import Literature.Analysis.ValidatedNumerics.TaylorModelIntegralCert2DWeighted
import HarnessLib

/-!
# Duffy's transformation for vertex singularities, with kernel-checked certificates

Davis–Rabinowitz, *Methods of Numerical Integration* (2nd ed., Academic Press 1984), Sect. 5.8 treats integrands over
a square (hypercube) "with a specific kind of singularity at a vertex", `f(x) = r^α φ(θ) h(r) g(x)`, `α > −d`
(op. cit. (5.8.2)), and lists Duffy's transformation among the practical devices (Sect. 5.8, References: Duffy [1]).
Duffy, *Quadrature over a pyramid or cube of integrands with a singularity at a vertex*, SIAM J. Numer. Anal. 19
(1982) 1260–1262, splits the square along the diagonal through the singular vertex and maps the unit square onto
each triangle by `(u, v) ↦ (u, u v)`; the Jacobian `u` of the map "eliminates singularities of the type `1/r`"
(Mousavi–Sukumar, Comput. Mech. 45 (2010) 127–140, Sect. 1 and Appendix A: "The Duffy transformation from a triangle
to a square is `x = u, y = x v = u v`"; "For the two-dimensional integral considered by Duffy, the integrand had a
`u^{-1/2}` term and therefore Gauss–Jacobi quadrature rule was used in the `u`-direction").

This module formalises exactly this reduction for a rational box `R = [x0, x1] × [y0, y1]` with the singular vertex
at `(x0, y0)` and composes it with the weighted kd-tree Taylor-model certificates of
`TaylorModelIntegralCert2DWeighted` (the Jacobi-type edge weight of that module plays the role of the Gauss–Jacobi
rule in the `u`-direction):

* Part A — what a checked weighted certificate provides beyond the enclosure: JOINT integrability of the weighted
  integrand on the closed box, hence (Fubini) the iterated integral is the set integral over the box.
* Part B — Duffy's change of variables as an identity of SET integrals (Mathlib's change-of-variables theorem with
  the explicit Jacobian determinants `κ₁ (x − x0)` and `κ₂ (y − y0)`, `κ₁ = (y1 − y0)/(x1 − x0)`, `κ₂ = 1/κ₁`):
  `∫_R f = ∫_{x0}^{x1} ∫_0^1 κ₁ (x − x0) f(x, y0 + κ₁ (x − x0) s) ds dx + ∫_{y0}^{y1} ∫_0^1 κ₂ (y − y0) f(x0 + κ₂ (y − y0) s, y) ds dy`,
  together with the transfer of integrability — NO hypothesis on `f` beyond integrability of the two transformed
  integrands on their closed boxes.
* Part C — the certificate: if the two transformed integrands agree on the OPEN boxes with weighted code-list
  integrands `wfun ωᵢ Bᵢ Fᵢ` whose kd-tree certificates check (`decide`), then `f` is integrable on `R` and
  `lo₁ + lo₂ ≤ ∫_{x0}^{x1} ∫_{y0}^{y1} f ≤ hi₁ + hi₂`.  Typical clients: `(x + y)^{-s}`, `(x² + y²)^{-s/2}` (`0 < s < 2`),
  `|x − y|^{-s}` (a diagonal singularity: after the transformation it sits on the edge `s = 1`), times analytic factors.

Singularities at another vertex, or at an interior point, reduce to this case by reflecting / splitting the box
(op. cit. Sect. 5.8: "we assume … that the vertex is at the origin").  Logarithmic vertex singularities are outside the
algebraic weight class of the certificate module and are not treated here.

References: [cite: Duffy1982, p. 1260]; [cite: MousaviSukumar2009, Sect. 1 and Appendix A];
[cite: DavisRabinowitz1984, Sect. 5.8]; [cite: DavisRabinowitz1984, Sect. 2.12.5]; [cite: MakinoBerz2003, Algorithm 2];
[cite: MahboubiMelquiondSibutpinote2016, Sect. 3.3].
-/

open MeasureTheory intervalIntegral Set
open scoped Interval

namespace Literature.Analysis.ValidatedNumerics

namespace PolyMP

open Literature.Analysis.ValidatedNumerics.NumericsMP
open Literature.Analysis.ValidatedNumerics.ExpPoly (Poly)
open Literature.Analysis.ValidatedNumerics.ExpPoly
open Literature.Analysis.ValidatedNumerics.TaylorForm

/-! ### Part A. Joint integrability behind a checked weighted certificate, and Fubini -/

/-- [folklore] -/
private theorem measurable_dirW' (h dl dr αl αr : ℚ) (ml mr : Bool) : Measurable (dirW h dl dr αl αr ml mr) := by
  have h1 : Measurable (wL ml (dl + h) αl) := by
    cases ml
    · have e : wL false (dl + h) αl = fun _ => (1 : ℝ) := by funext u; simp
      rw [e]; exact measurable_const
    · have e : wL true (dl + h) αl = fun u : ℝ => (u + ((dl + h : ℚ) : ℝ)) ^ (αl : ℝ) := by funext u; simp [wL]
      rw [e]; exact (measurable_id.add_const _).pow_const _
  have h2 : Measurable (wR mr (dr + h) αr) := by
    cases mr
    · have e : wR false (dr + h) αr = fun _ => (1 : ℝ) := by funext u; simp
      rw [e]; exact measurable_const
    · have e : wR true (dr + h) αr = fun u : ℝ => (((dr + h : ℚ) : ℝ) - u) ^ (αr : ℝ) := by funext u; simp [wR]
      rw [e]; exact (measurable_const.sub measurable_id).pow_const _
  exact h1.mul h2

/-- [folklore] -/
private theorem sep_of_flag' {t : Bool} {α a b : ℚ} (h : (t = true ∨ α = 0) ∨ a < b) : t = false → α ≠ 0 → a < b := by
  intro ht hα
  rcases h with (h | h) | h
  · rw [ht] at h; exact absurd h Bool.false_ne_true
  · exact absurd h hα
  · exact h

⁂

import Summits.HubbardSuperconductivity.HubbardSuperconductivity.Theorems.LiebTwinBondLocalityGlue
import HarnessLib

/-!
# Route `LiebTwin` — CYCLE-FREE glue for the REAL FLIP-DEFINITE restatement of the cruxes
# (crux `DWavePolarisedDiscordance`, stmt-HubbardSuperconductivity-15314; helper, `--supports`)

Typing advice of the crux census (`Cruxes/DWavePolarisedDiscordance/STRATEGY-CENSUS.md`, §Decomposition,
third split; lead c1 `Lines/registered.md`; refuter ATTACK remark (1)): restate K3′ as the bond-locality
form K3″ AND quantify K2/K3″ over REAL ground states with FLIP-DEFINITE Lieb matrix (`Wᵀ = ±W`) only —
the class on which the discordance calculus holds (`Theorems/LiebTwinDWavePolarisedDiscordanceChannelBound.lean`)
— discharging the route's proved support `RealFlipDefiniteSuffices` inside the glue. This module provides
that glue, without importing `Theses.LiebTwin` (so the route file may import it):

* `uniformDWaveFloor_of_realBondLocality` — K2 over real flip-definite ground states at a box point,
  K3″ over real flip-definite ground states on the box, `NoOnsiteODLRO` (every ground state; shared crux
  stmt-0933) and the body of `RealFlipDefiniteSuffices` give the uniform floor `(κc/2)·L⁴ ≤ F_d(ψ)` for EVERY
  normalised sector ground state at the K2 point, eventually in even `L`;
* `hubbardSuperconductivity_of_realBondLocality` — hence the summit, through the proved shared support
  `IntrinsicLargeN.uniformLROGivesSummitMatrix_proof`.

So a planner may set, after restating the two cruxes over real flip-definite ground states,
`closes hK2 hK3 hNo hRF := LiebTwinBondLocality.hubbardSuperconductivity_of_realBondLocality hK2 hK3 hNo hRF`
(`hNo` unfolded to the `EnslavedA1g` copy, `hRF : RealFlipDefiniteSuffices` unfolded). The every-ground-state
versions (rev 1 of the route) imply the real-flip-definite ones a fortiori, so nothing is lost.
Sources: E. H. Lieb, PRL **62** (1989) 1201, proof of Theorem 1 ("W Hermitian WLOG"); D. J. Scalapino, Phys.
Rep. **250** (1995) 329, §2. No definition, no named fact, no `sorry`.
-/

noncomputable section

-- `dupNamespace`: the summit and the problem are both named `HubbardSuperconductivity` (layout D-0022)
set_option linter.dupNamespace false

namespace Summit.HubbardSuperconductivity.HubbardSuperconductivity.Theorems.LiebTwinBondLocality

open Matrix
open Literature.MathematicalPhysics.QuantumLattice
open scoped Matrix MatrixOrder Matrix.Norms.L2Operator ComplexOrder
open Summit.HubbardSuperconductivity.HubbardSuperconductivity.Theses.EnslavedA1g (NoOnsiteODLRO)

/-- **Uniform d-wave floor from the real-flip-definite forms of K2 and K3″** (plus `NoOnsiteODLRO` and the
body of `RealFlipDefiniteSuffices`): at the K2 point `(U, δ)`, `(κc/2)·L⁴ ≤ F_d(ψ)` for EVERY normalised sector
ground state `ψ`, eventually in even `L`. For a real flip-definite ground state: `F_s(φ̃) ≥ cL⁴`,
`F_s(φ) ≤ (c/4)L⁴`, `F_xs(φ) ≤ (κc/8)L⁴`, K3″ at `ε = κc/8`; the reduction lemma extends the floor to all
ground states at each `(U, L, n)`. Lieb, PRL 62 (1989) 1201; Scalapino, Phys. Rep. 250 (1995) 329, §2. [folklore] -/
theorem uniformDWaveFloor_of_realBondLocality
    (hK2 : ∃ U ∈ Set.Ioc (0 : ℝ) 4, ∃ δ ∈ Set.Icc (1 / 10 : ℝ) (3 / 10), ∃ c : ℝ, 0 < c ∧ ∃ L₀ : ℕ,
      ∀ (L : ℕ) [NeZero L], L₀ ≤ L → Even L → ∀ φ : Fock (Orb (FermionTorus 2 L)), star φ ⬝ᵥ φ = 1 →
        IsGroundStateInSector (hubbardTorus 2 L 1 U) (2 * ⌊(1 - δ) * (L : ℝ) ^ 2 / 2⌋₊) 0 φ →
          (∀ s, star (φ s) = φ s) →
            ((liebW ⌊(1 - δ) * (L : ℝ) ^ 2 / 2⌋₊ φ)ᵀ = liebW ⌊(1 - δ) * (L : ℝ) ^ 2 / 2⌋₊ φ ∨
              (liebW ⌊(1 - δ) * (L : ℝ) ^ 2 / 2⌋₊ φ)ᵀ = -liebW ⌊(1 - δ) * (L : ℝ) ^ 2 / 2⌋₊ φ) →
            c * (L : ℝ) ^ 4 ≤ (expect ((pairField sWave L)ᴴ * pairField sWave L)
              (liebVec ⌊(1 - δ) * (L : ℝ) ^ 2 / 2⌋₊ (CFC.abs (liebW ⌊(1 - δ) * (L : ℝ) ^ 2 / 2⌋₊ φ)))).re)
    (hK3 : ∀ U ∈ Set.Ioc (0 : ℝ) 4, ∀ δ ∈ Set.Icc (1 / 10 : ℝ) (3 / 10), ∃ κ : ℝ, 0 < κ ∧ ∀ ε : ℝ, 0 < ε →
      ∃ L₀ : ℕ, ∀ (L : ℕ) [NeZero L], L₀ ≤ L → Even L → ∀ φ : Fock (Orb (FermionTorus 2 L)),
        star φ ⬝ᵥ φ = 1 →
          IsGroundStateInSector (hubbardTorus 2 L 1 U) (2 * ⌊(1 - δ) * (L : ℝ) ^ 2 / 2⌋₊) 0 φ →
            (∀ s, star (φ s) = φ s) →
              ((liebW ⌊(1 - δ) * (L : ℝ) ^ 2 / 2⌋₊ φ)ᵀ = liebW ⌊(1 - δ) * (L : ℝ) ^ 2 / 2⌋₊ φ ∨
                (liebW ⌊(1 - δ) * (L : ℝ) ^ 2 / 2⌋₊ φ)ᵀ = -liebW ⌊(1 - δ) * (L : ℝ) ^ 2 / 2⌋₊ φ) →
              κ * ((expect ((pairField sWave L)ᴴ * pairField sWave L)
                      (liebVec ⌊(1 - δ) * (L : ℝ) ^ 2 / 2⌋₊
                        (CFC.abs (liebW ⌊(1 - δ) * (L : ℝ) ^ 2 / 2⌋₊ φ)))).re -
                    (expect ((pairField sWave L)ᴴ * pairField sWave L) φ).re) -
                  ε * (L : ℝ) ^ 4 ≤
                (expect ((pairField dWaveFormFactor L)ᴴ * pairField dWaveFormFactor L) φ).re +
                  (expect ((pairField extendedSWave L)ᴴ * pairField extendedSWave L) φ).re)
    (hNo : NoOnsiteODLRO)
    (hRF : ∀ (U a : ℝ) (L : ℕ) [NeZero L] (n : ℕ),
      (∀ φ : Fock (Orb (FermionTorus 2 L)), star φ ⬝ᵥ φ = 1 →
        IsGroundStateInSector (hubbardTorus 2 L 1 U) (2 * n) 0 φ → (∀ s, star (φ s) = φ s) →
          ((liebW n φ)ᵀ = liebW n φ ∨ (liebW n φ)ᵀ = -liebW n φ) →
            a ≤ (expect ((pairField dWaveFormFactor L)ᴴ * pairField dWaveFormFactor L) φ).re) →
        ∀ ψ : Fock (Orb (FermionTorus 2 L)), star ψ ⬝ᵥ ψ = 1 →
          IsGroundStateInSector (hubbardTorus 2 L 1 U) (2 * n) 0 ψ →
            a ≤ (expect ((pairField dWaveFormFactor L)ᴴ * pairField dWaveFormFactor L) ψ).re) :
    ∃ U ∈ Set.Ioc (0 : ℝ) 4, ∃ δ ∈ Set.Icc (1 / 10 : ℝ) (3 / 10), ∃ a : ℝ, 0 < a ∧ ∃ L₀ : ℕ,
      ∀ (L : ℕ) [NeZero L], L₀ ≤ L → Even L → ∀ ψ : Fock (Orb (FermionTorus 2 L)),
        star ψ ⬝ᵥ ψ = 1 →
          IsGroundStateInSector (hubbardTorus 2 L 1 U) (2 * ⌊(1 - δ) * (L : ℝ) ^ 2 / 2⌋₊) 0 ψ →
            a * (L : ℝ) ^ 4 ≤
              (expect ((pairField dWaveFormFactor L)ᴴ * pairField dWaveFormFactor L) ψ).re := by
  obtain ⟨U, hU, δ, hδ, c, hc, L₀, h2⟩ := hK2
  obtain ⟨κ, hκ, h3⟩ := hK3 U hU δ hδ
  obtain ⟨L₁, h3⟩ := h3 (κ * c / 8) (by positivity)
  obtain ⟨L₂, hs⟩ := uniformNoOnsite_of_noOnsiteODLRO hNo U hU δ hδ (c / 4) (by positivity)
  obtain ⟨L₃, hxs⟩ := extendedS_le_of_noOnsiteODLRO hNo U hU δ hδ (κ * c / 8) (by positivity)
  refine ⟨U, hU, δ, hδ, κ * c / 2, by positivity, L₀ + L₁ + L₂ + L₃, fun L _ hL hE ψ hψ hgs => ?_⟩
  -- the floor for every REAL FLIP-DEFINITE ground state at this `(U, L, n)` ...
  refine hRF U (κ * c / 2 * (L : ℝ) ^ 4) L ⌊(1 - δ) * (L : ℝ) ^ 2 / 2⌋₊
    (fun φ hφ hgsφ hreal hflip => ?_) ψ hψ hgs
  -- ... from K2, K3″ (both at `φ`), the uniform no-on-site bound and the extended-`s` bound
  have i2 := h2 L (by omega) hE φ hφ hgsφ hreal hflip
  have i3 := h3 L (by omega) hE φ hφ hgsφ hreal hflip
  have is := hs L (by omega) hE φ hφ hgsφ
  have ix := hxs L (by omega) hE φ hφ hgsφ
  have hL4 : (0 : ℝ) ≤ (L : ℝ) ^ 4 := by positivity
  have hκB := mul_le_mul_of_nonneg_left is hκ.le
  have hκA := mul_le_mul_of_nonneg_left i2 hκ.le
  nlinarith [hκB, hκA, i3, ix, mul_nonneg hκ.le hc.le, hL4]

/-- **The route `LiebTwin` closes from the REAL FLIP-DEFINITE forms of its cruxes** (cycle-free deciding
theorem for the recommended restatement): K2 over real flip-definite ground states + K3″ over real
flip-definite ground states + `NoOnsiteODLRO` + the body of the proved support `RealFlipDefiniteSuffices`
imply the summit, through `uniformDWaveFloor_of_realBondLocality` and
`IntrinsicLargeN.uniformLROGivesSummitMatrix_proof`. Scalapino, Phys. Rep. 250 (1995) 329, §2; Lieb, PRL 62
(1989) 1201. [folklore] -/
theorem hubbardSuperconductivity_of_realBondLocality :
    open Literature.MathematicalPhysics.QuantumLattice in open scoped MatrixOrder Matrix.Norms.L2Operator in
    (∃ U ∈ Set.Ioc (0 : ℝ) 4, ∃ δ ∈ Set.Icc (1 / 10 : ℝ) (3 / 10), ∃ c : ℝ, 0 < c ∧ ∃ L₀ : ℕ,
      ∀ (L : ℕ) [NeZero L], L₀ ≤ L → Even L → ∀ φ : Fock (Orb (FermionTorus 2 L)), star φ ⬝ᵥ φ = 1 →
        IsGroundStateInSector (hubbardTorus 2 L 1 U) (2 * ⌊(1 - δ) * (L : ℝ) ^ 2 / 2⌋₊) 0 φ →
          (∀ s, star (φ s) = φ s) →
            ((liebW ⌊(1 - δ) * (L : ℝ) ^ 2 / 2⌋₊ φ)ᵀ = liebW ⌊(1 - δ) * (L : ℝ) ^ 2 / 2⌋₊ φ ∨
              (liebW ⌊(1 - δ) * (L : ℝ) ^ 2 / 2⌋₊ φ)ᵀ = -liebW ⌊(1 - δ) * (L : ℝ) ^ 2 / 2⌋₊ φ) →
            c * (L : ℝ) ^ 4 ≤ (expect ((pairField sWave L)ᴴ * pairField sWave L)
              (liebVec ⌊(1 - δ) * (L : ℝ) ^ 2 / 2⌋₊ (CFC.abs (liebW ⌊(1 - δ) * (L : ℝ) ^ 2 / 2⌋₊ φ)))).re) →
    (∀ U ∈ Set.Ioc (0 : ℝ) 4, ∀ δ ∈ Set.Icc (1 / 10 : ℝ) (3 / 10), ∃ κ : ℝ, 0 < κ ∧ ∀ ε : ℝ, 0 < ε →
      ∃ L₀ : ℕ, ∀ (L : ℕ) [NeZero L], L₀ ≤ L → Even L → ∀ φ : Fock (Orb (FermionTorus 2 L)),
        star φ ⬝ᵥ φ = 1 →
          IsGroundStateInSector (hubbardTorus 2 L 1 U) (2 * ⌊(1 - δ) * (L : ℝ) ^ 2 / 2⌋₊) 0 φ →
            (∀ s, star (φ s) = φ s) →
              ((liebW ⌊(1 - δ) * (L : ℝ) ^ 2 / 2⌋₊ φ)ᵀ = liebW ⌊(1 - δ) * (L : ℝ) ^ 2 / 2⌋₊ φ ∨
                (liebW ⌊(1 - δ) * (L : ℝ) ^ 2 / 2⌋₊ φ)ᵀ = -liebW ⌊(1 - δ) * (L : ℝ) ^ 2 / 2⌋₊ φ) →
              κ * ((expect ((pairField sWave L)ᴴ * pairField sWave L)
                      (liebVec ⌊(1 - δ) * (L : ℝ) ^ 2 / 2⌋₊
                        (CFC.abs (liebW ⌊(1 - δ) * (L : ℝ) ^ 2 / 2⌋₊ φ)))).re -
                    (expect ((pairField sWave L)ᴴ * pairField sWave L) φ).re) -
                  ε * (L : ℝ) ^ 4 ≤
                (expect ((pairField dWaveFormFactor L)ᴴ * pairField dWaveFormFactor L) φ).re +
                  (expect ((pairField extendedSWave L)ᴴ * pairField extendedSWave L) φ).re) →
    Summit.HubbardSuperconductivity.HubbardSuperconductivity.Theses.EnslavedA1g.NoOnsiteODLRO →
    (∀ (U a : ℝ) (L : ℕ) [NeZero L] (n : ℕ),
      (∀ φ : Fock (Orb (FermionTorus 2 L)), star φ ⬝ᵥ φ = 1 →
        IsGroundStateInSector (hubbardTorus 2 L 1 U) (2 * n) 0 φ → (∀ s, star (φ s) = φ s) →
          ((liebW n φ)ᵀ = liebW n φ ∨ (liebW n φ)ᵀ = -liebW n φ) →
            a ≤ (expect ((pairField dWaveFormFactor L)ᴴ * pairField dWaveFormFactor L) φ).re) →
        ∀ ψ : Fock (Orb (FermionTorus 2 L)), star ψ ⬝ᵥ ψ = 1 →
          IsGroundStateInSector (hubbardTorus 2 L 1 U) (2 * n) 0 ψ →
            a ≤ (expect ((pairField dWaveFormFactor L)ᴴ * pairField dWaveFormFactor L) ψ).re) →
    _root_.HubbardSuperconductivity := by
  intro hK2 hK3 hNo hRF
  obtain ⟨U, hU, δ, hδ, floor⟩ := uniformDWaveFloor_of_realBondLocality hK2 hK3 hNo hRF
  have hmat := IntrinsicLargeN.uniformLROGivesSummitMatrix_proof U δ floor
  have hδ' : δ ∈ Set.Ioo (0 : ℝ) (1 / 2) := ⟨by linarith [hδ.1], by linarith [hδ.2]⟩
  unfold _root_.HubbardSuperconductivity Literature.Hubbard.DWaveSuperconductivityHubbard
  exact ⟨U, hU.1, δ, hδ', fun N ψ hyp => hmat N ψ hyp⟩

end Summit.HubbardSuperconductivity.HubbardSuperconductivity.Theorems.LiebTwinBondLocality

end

⁂

_Your task_: For each line of the material that contains "private", return a copy.

_Problem solution_:
private theorem measurable_dirW' (h dl dr αl αr : ℚ) (ml mr : Bool) : Measurable (dirW h dl dr αl αr ml mr) := by
private theorem sep_of_flag' {t : Bool} {α a b : ℚ} (h : (t = true ∨ α = 0) ∨ a < b) : t = false → α ≠ 0 → a < b := by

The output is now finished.